Editorial: How to review metadata

A user within USGS Geologic Division asked:
I do digital reviews of reports and maps from time to time. Are there any guidelines out there for reviewing metadata - other than running it through mp? Can you suggest a good approach?

Reply by Peter Schweitzer on 8 Feb 2001:

This is a good question. First of all, thanks for taking the task seriously. I think it helps all of us to look carefully for quality in all that we do, and ensuring that we have good metadata helps to ensure that the data are usable and understandable.

I recommend three strategies. First, you'll want to get the record into good shape structurally. Second, review some specific groups of elements that people tend to have trouble with. Third, generate FAQ-style HTML output using mp and read it as though you were a non-expert user, looking for unanswered questions.

In general, I recommend that you familiarize yourself with "Metadata in Plain Language: A guide to authors and reviewers", which is at < https://geology.usgs.gov/tools/metadata/tools/doc/ctc/>

  1. Check and fix the structure First scan the file with a plain-text editor, just looking at the indentation.

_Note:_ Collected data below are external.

import Summits.Ventures.PercRepro.C041TriangleLeafStar4CoefA
import Summits.Ventures.PercRepro.C041TriangleLeafStar4CoefB
import Summits.Ventures.PercRepro.C041TriangleLeafStar4CoefC
import Summits.Ventures.PercRepro.C041TriangleLeafStar4CoefD
import Summits.Ventures.PercRepro.C041TriangleLeafStar4CoefE
import Summits.Ventures.PercRepro.C041TriangleLeafStar4CoefF
import Summits.Ventures.PercRepro.C041TriangleLeafStar4CoefG
import Summits.Ventures.PercRepro.C041TriangleLeafStar4CoefH
import Summits.Ventures.PercRepro.C041TriangleLeafStar4CoefI
import Summits.Ventures.PercRepro.C041TriangleLeafStar4CoefJ
import Summits.Ventures.PercRepro.C041TriangleLeafStar4CoefK
import Summits.Ventures.PercRepro.C041TriangleLeafStar4CoefL
import Summits.Ventures.PercRepro.C041TriangleLeafStar4CoefM
import Summits.Ventures.PercRepro.C041TriangleLeafStar4CoefN
import Summits.Ventures.PercRepro.C041TriangleLeafStar4CoefO
import Summits.Ventures.PercRepro.C041TriangleLeafStar4CoefP
import Summits.Ventures.PercRepro.C041TriangleLeafStar4CoefQ
import Summits.Ventures.PercRepro.C041TriangleLeafStar4CoefR
import Summits.Ventures.PercRepro.C041TriangleLeafStar4CoefS
import Summits.Ventures.PercRepro.C041TriangleLeafStar4CoefT
import Summits.Ventures.PercRepro.C041TriangleLeafStar4CoefU
import Summits.Ventures.PercRepro.C041TriangleLeafStar4CoefV

/-!
# THEOREM (LEAF × FOUR-LEAF STAR) — the symmetric-monomial sums used by the normal forms of the group lemmas (mine-3, gen 68; C-041.md §21 (bi))
-/

namespace PercRepro

namespace RelaxedTriangle

open TreeClosure

/-- `leafStar4Sym e₁ … k a b c d e = e^k · Σ_{π ∈ G} a^{π e₁} … `: the sum of a monomial over the leaf symmetry group `G`
(every monomial of a class is counted `|Stab|` times). -/
noncomputable def leafStar4Sym (e1 e2 e3 e4 k : ℕ) (a b c d e : ℝ) : ℝ :=
  e ^ k * (a ^ e1 * b ^ e2 * c ^ e3 * d ^ e4
    + a ^ e1 * b ^ e2 * d ^ e3 * c ^ e4
    + a ^ e1 * c ^ e2 * b ^ e3 * d ^ e4
    + a ^ e1 * c ^ e2 * d ^ e3 * b ^ e4
    + a ^ e1 * d ^ e2 * b ^ e3 * c ^ e4
    + a ^ e1 * d ^ e2 * c ^ e3 * b ^ e4
    + b ^ e1 * a ^ e2 * c ^ e3 * d ^ e4
    + b ^ e1 * a ^ e2 * d ^ e3 * c ^ e4
    + b ^ e1 * c ^ e2 * a ^ e3 * d ^ e4
    + b ^ e1 * c ^ e2 * d ^ e3 * a ^ e4
    + b ^ e1 * d ^ e2 * a ^ e3 * c ^ e4
    + b ^ e1 * d ^ e2 * c ^ e3 * a ^ e4
    + c ^ e1 * a ^ e2 * b ^ e3 * d ^ e4
    + c ^ e1 * a ^ e2 * d ^ e3 * b ^ e4
    + c ^ e1 * b ^ e2 * a ^ e3 * d ^ e4
    + c ^ e1 * b ^ e2 * d ^ e3 * a ^ e4
    + c ^ e1 * d ^ e2 * a ^ e3 * b ^ e4
    + c ^ e1 * d ^ e2 * b ^ e3 * a ^ e4
    + d ^ e1 * a ^ e2 * b ^ e3 * c ^ e4
    + d ^ e1 * a ^ e2 * c ^ e3 * b ^ e4
    + d ^ e1 * b ^ e2 * a ^ e3 * c ^ e4
    + d ^ e1 * b ^ e2 * c ^ e3 * a ^ e4
    + d ^ e1 * c ^ e2 * a ^ e3 * b ^ e4
    + d ^ e1 * c ^ e2 * b ^ e3 * a ^ e4)

end RelaxedTriangle

end PercRepro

If your plain-text editor wraps lines (vi does this by default), you'll need to turn off line-wrap, otherwise you'll see lines that look like they aren't indented right but they really are. Consider fixing indentation problems by hand, but if there are too many, you might need cns.

    It helps to know how the author generated the metadata record. If the author used a word-processor like Microsoft Word, the record may have all kinds of problems and you might need to use cns to help clean it up. Most authors nowadays know to avoid these troubles, so this is becoming a less common problem.

    When it all looks okay, run mp. The web version of mp is handy for first attempts. If you're using the downloaded version, generate an error file using the -e switch (mp input_file.met -e err). There are two ways to look at the error file. You can just read it or you can run err2html to generate a more friendly-looking report. The things to fix first are "ambiguous indentation" and "Extraneous text following..." which indicate hard-to-spot indentation problems. Next focus on any messages that say "no element recognized", then on any that say "is not permitted in". These are the most important structural problems and all need to be fixed. Then look carefully wherever you get a "too many" error; these can almost always be done better.

    Don't worry too much about missing or empty elements or improper values at this stage of the review. Deal with those later.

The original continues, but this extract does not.